Analogy over and done with, let me return to the basics. Today was my last day of school. I have been in this school for five years. Five years are a long time. I will return only for exams that will end in mid-June. I will see my classmates only in states of nervousness and then we will depart onto bigger things, farther apart.

It seems strange that I won’t be waking up at 6.45 each morning to wear the same uniform to take the same journey to get to the same school, as I have done for the past five years. I’m glad to be finished but also sad. I didn’t realise how much I loved my school until I was leaving it, how much the teachers cared and how the students weren’t all that bad after all (most of them).

I’m not going to get all emotional in text, I was incapable of shedding a tear today. So, as everyone was bawling, even the known sociopath, I was taking pictures of their teary moments. We showed the entire school a video montage of out time, gave small speeches and left the teachers with one last surprise. Ellen’s Dance Dares!

If this new phenomena has not yet trended near you (Antarctica?), the rules of the game are simple: sneak up behind people, dance, don’t get caught and catch it on camera. Being the daredevil I am, I got behind two teachers and busted a few moves, and being the darling angel I am, they did not see it coming. The result was a hilarious collection of unsuspecting teachers going about their normal, daily routines and a band of sneaky, hoodied-up leavers waving, bopping, shaking and anything else that would classify as dancing. Unfortunately, we failed to get the headteacher. She was never around when the camera was out, or perhaps she was watching us on CCTV and knew to stay away.

It hasn’t really hit me yet that I am leaving. I still remember being in my first year and watching the year’s leavers say their goodbyes, thinking that they were so lucky to go and that I still had ages left before being set free. I did that every single year for four years and now it is my turn, but, I just feel like holding onto the chains, even as they loosen to let me go. I really am going to miss my school.
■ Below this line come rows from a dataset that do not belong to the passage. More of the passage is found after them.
import Summits.Schanuel.Schanuel.Theorems.RootDecomp1KRadical02

/-!
# RootDecomp1KRadical («RADICAL CELLS», lens 6 gen 11) — continuation (RootDecomp1KRadical03): §23e FINITE TRANSCENDENCE TYPE (Lang) — `def FiniteTranscendenceType` — instances W (e^β, β ∈ ℚ̄^×, mod the binder hW : WMeasure = W78 Cor 3.9) and π (UNCONDITIONAL, NW96 Thm 2(2) tree-proved) + §23f the C¹ function linF

Part of the six-file split (400-line rule) of lens 6's gen-11 node «RADICAL CELLS» = HOME/decomp-schanuel-lens-6/g11/addendum/RadicalCells.lean (sha256 16cddffc…, 2182 l;
1K ROUND 8 THEOREM ROUND, PATH T; critic VERDICT 2026-08-30T18:23:36Z ACCEPTED; census C-7bis; `--supports stmt-Schanuel-33363`). Port hygiene: the node's COPY blocks of §19/§21/§22
declarations are NOT re-declared — they are the landed ones of Theorems/RootDecomp1KDark*/Torsion*/Kummer* (opened by name); twins of private/foreign tree lemmas are private here.
All parts share the namespace `Summit.Schanuel.Schanuel.Theorems.RootDecomp1KRadical`; the node docstring is in part 01. Sorry-free; standard axioms. Nothing here proves Schanuel; rung 0.
-/

noncomputable section

open Complex IntermediateField Polynomial

namespace Summit.Schanuel.Schanuel.Theorems.RootDecomp1KRadical

open Summit.Schanuel.Schanuel.Theorems.RootDecomp1KHyper (len len_nonneg one_le_len abs_coeff_le_len)
open Summit.Schanuel.Schanuel.Theorems.RootDecomp1KHyper.HyperCell (norm_aeval_le_len_mul_pow conjFactor sliceAt
  relHat resPoly eval_conjFactor eval_sliceAt natDegree_conjFactor_le coeff_conjFactor natDegree_sliceAt_le
  natDegree_relHat_le evC evC_apply evC_comp_C map_relHat_evC relLen relLen_nonneg eval_map_int
  isAlgebraic_of_aeval_int norm_multiset_map_prod_le multiset_map_prod_le torCo torG aeval_torG natDegree_torG_le
  coeff_torG torCo_cast_eq eval_conjFactor_torG torD coeff_torD torD_ne_zero coeff_torG_eq_torD denBound
  den_lt_denBound norm_mvaeval_le cP cP_nonneg one_le_cP abs_torCo_le abs_coeff_torG_le len_torG_le relLen_torG_le
  pow_le_exp_mul eta_lt_delta upper_exp algebraicIndependent_of_forall_int HyperLiouville.rat_mul
  dvd_of_irreducible_of_common_root pair_bounds HyperLiouville.ne_ratCast HyperLiouville.ne_zero HyperLiouville.neg)

variable {K : ℕ}

open Summit.Schanuel.Schanuel.Theorems.RootDecomp1KHyper.HyperCell (HyperLiouville)
open Summit.Schanuel.Schanuel.Theorems.RootDecomp1KHyper (WMeasure SB SFset sb_of_algebraicIndependent
  mem_adjoin_SFset_I')

/-- an algebraic number over `ℚ` has a non-zero INTEGER polynomial -/
private theorem exists_int_poly_of_isAlgebraic {x : ℂ} (hx : IsAlgebraic ℚ x) :
    ∃ P : ℤ[X], P ≠ 0 ∧ aeval x P = 0 := by
  obtain ⟨P, hP0, hP⟩ := (IsFractionRing.isAlgebraic_iff ℤ ℚ ℂ).mpr hx
  exact ⟨P, hP0, hP⟩

/-- `Real.log x ≤ x`. -/
private theorem log_le_self_of_pos {x : ℝ} (hx : 0 < x) : Real.log x ≤ x := by
  linarith [Real.log_le_sub_one_of_pos hx]

/-- `log log 16 > 1` (as in the tree's `RootDecomp1KHyper02`). -/
private theorem one_lt_log_log_sixteen : (1 : ℝ) < Real.log (Real.log 16) := by
  have h2 : (0.6931471803 : ℝ) < Real.log 2 := Real.log_two_gt_d9
  have h16 : Real.log 16 = 4 * Real.log 2 := by
    rw [show (16 : ℝ) = 2 ^ 4 by norm_num, Real.log_pow]; norm_num
  have he : Real.exp 1 < Real.log 16 := by
    rw [h16]; have := Real.exp_one_lt_d9; linarith
  rwa [Real.lt_log_iff_exp_lt (by rw [h16]; linarith)]

/-! ### 23e. FINITE TRANSCENDENCE TYPE (Lang): a transcendence measure polynomial in `deg` and `log H` -/

/-- `y ∈ ℂ` has FINITE TRANSCENDENCE TYPE: for some `c > 0`, `τ ∈ ℕ`, every non-zero `S ∈ ℤ[X]` with
`deg S ≤ N` (`N ≥ 1`) and coefficients `≤ H` in absolute value (`H ≥ 16`) has
`|S(y)| ≥ exp(−c (N + log H)^τ)` (Lang's transcendence type, with the size `N + log H`). -/
def FiniteTranscendenceType (y : ℂ) : Prop :=
  ∃ (c : ℝ) (τ : ℕ), 0 < c ∧ ∀ (S : ℤ[X]) (N H : ℕ), S ≠ 0 → 1 ≤ N → S.natDegree ≤ N → 16 ≤ H →
    (∀ k, |S.coeff k| ≤ (H : ℤ)) → Real.exp (-(c * ((N : ℝ) + Real.log H) ^ τ)) ≤ ‖aeval y S‖

/-- a number of finite transcendence type is transcendental (the `H`-aspect alone gives it) -/
theorem FiniteTranscendenceType.transcendental {y : ℂ} (hy : FiniteTranscendenceType y) :
    Transcendental ℚ y := by
  intro halg
  obtain ⟨P, hP0, hP⟩ := exists_int_poly_of_isAlgebraic halg
  obtain ⟨c, τ, _, hall⟩ := hy
  have hcoef : ∀ k, |P.coeff k| ≤ ((max 16 (len P).toNat : ℕ) : ℤ) := by
    intro k
    refine (abs_coeff_le_len P k).trans ?_
    have h1 : ((len P).toNat : ℤ) = len P := Int.toNat_of_nonneg (len_nonneg P)
    have h2 : (len P).toNat ≤ max 16 (len P).toNat := le_max_right _ _
    calc len P = ((len P).toNat : ℤ) := h1.symm
      _ ≤ ((max 16 (len P).toNat : ℕ) : ℤ) := by exact_mod_cast h2
  have h := hall P (P.natDegree + 1) (max 16 (len P).toNat) hP0 (by omega) (by omega)
    (le_max_left _ _) hcoef
  rw [hP, norm_zero] at h
  exact absurd h (not_le.mpr (Real.exp_pos _))

/-- the length of `S` is at most `(N + 1) H` -/
theorem sum_abs_coeff_le {S : ℤ[X]} {N H : ℕ} (hdeg : S.natDegree ≤ N)
    (hcoef : ∀ k, |S.coeff k| ≤ (H : ℤ)) :
    (∑ k ∈ Finset.range (S.natDegree + 1), |S.coeff k|) ≤ (((N + 1) * H : ℕ) : ℤ) := by
  calc (∑ k ∈ Finset.range (S.natDegree + 1), |S.coeff k|)
      ≤ ∑ k ∈ Finset.range (S.natDegree + 1), (H : ℤ) := Finset.sum_le_sum fun k _ => hcoef k
    _ = ((S.natDegree + 1 : ℕ) : ℤ) * H := by rw [Finset.sum_const, Finset.card_range]; simp
    _ ≤ ((N + 1 : ℕ) : ℤ) * H := by gcongr
    _ = (((N + 1) * H : ℕ) : ℤ) := by push_cast; ring

/-! #### Instance W: `e^β`, `β ∈ ℚ̄^×`, has finite transcendence type (Waldschmidt 1978 Cor. 3.9 = `WMeasure`) -/

/-- Waldschmidt's exponent is `≤ C (N + log H)^5`. -/
theorem w_exponent_le {C : ℝ} {N H : ℕ} (hC : 0 ≤ C) (hN : 1 ≤ N) (hH : 16 ≤ H) :
    C * (N : ℝ) ^ 2 * (Real.log H + Real.log N) * (Real.log (Real.log H) + Real.log N) ^ 2 /
      (Real.log (Real.log H) + Real.log (max 1 (Real.log N))) ^ 2 ≤
      C * ((N : ℝ) + Real.log H) ^ 5 := by
  have hN1 : (1 : ℝ) ≤ N := by exact_mod_cast hN
  have hH16 : (16 : ℝ) ≤ H := by exact_mod_cast hH
  have hlogH0 : 0 < Real.log H := Real.log_pos (by linarith)
  have hll1 : 1 ≤ Real.log (Real.log H) :=
    (one_lt_log_log_sixteen.trans_le (Real.log_le_log (Real.log_pos (by norm_num : (1 : ℝ) < 16))
      (Real.log_le_log (by norm_num) hH16))).le
  have hllH : Real.log (Real.log H) ≤ Real.log H := log_le_self_of_pos hlogH0
  have hlogN0 : 0 ≤ Real.log N := Real.log_nonneg hN1
  have hlogN : Real.log N ≤ N := log_le_self_of_pos (by linarith)
  have hLM0 : 0 ≤ Real.log (max 1 (Real.log N)) := Real.log_nonneg (le_max_left _ _)
  have hnum0 : 0 ≤ C * (N : ℝ) ^ 2 * (Real.log H + Real.log N) *
      (Real.log (Real.log H) + Real.log N) ^ 2 := by positivity
  have hden1 : 1 ≤ (Real.log (Real.log H) + Real.log (max 1 (Real.log N))) ^ 2 :=
    one_le_pow₀ (by linarith)
  refine (div_le_self hnum0 hden1).trans ?_
  have hX0 : 0 ≤ (N : ℝ) + Real.log H := by linarith
  have a1 : (N : ℝ) ^ 2 ≤ ((N : ℝ) + Real.log H) ^ 2 := pow_le_pow_left₀ (by linarith) (by linarith) 2
  have a2 : Real.log H + Real.log N ≤ (N : ℝ) + Real.log H := by linarith
  have a3 : (Real.log (Real.log H) + Real.log N) ^ 2 ≤ ((N : ℝ) + Real.log H) ^ 2 :=
    pow_le_pow_left₀ (by linarith) (by linarith) 2
  calc C * (N : ℝ) ^ 2 * (Real.log H + Real.log N) * (Real.log (Real.log H) + Real.log N) ^ 2
      ≤ C * ((N : ℝ) + Real.log H) ^ 2 * ((N : ℝ) + Real.log H) * ((N : ℝ) + Real.log H) ^ 2 := by
        refine mul_le_mul (mul_le_mul (mul_le_mul_of_nonneg_left a1 hC) a2 (by linarith)
          (by positivity)) a3 (by positivity) (by positivity)
    _ = C * ((N : ℝ) + Real.log H) ^ 5 := by ring

/-- **Instance W.** `e^β` (`β ≠ 0` algebraic) has finite transcendence type (`τ = 5`), mod W78 Cor. 3.9. -/
theorem finiteTranscendenceType_exp_of_W (hW : WMeasure) {β : ℂ} (hβ : IsAlgebraic ℚ β)
    (hβ0 : β ≠ 0) : FiniteTranscendenceType (cexp β) := by
  obtain ⟨C, hC, hall⟩ := hW β hβ hβ0
  refine ⟨C, 5, hC, fun S N H hS hN hdeg hH hcoef => ?_⟩
  refine le_trans (Real.exp_le_exp.mpr ?_) (hall S N H hS hN hdeg hH hcoef)
  rw [neg_le_neg_iff]
  exact w_exponent_le hC.le hN hH

/-! #### Instance π: `π` has finite transcendence type (NW 1996 Thm 2(2), PROVED in the tree) -/

/-- Instance π, exponent bookkeeping: the NW96 Thm 2(2) measure exponent `2·10⁶ d (log L + d log d)(1 + log d)` with `L ≤ (d+1)H` is dominated by `c (N + log H) ^ 4`. -/
theorem pi_exponent_le {N H : ℕ} (hN : 1 ≤ N) (hH : 16 ≤ H) :
    2 * 10 ^ 6 * (N : ℝ) * (Real.log ((((N + 1) * H : ℕ)) : ℝ) + N * Real.log N) * (1 + Real.log N) ≤
      8 * 10 ^ 6 * ((N : ℝ) + Real.log H) ^ 4 := by
  have hN1 : (1 : ℝ) ≤ N := by exact_mod_cast hN
  have hN0 : (0 : ℝ) < N := by linarith
  have hH16 : (16 : ℝ) ≤ H := by exact_mod_cast hH
  have hH0 : (0 : ℝ) < H := by linarith
  have hlogH0 : 0 ≤ Real.log H := Real.log_nonneg (by linarith)
  set X : ℝ := (N : ℝ) + Real.log H with hX
  have hX1 : 1 ≤ X := by linarith
  have hNX : (N : ℝ) ≤ X := by linarith
  have hlogN : Real.log N ≤ N := log_le_self_of_pos hN0
  have hlogN0 : 0 ≤ Real.log N := Real.log_nonneg hN1
  have hlogN1 : Real.log ((N : ℝ) + 1) ≤ N := by
    have := Real.log_le_sub_one_of_pos (by linarith : (0 : ℝ) < N + 1); linarith
  have hL : Real.log ((((N + 1) * H : ℕ)) : ℝ) ≤ X := by
    push_cast
    rw [Real.log_mul (by linarith) hH0.ne']
    linarith
  have h1 : Real.log ((((N + 1) * H : ℕ)) : ℝ) + N * Real.log N ≤ 2 * X ^ 2 := by
    have : (N : ℝ) * Real.log N ≤ X * X := mul_le_mul hNX (hlogN.trans hNX) hlogN0 (by linarith)
    nlinarith
  have h1' : 0 ≤ Real.log ((((N + 1) * H : ℕ)) : ℝ) + N * Real.log N := by
    have : (0 : ℝ) ≤ Real.log ((((N + 1) * H : ℕ)) : ℝ) := Real.log_natCast_nonneg _
    positivity
  have h2 : 1 + Real.log N ≤ 2 * X := by linarith
  calc 2 * 10 ^ 6 * (N : ℝ) * (Real.log ((((N + 1) * H : ℕ)) : ℝ) + N * Real.log N) * (1 + Real.log N)
      ≤ 2 * 10 ^ 6 * X * (2 * X ^ 2) * (2 * X) := by
        refine mul_le_mul (mul_le_mul (mul_le_mul_of_nonneg_left hNX (by norm_num)) h1 h1'
          (by positivity)) h2 (by positivity) (by positivity)
    _ = 8 * 10 ^ 6 * X ^ 4 := by ring

open Literature.NumberTheory.Transcendental in
/-- **Instance π.** `π` has finite transcendence type (`τ = 4`) — UNCONDITIONAL: from the tree's PROVED
`NesterenkoWaldschmidt1996_thm_2_2_holds` (`|P(π)| ≥ exp(−2·10⁶ d (log L + d log d)(1 + log d))`). -/
theorem finiteTranscendenceType_pi : FiniteTranscendenceType (Real.pi : ℂ) := by
  refine ⟨8 * 10 ^ 6, 4, by norm_num, fun S N H hS hN hdeg hH hcoef => ?_⟩
  have hlen := sum_abs_coeff_le hdeg hcoef
  have hL3 : 3 ≤ (N + 1) * H := by nlinarith
  have h := NesterenkoWaldschmidt1996_thm_2_2_holds S N ((N + 1) * H) hS hN hdeg hlen hL3
  refine le_trans (Real.exp_le_exp.mpr ?_) h
  rw [neg_le_neg_iff]
  exact pi_exponent_le hN hH

/-! ### 23f. The `C¹` function `x ↦ P(x, y, e^{ux})` -/

/-- §23f. The real `C¹` function `x ↦ P(x, y, e^{ux})` (real and imaginary parts packaged), whose Lipschitz bound transports the hyper-Liouville approximation `|ρ − p/q|` to the special conjugate factor. -/
def linF (P : MvPolynomial (Fin 3) ℤ) (u y : ℂ) (x : ℝ) : ℂ :=
  ∑ s ∈ P.support, ((P.coeff s : ℤ) : ℂ) *
    ((x : ℂ) ^ (s 0) * y ^ (s 1) * cexp (u * (x : ℂ)) ^ (s 2))

/-- §23f. `linF` agrees with the evaluation `aeval ![x, y, cexp (u * x)] P` (definitional bookkeeping). -/
theorem linF_eq_aeval (P : MvPolynomial (Fin 3) ℤ) (u y : ℂ) (x : ℝ) :
    linF P u y x = MvPolynomial.aeval ![(x : ℂ), y, cexp (u * (x : ℂ))] P := by
  unfold linF
  rw [MvPolynomial.aeval_def, MvPolynomial.eval₂_eq']
  refine Finset.sum_congr rfl fun s _ => ?_
  rw [Fin.prod_univ_three]
  simp only [algebraMap_int_eq, eq_intCast, Matrix.cons_val_zero, Matrix.cons_val_one,
    Matrix.cons_val]

/-- `ContDiff ℝ 1 (linF P u y)`. -/
theorem contDiff_linF (P : MvPolynomial (Fin 3) ℤ) (u y : ℂ) : ContDiff ℝ 1 (linF P u y) := by
  have hx : ContDiff ℝ 1 (fun x : ℝ => (x : ℂ)) := Complex.ofRealCLM.contDiff
  unfold linF
  refine ContDiff.sum fun s _ => ?_
  refine contDiff_const.mul (((hx.pow _).mul contDiff_const).mul ?_)
  exact (Complex.contDiff_exp.comp (contDiff_const.mul hx)).pow _

/-- §23f. A Lipschitz bound for `linF` on a compact interval (mean value theorem for the `C¹` function). -/
theorem exists_lipschitz_linF (P : MvPolynomial (Fin 3) ℤ) (u y : ℂ) (ρ : ℝ) :
    ∃ Kl δ₁ : ℝ, 0 ≤ Kl ∧ 0 < δ₁ ∧
      ∀ x : ℝ, |x - ρ| < δ₁ → ‖linF P u y x - linF P u y ρ‖ ≤ Kl * |x - ρ| := by
  obtain ⟨K, t, ht, hK⟩ := ((contDiff_linF P u y).contDiffAt (x := ρ)).exists_lipschitzOnWith
  obtain ⟨δ₁, hδ₁, hball⟩ := Metric.mem_nhds_iff.mp ht
  refine ⟨K, δ₁, K.2, hδ₁, fun x hx => ?_⟩
  have hxt : x ∈ t := hball (by rw [Metric.mem_ball, Real.dist_eq]; exact hx)
  have hρt : ρ ∈ t := hball (Metric.mem_ball_self hδ₁)
  have := (lipschitzOnWith_iff_dist_le_mul.mp hK) x hxt ρ hρt
  rwa [dist_eq_norm, Real.dist_eq] at this

end Summit.Schanuel.Schanuel.Theorems.RootDecomp1KRadical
If I’m not going to cry, the least I can do is write to express what sadness I must be feeling. I know I am sad, I just don’t feel sad. I say I’m sad. I just don’t feel sad. It must be because I know I’m not really leaving. I shall, not by choice, be popping round for exams from time to time and then, any feelings of sorrow will be overshadowed by nervousness and panic. Even then, I’ll still pass by every once in a while. I hope.

*Exams coming up. I might have to use my computer for more productive activities. Pray I do well. The future of many mentally unstable people depend on it.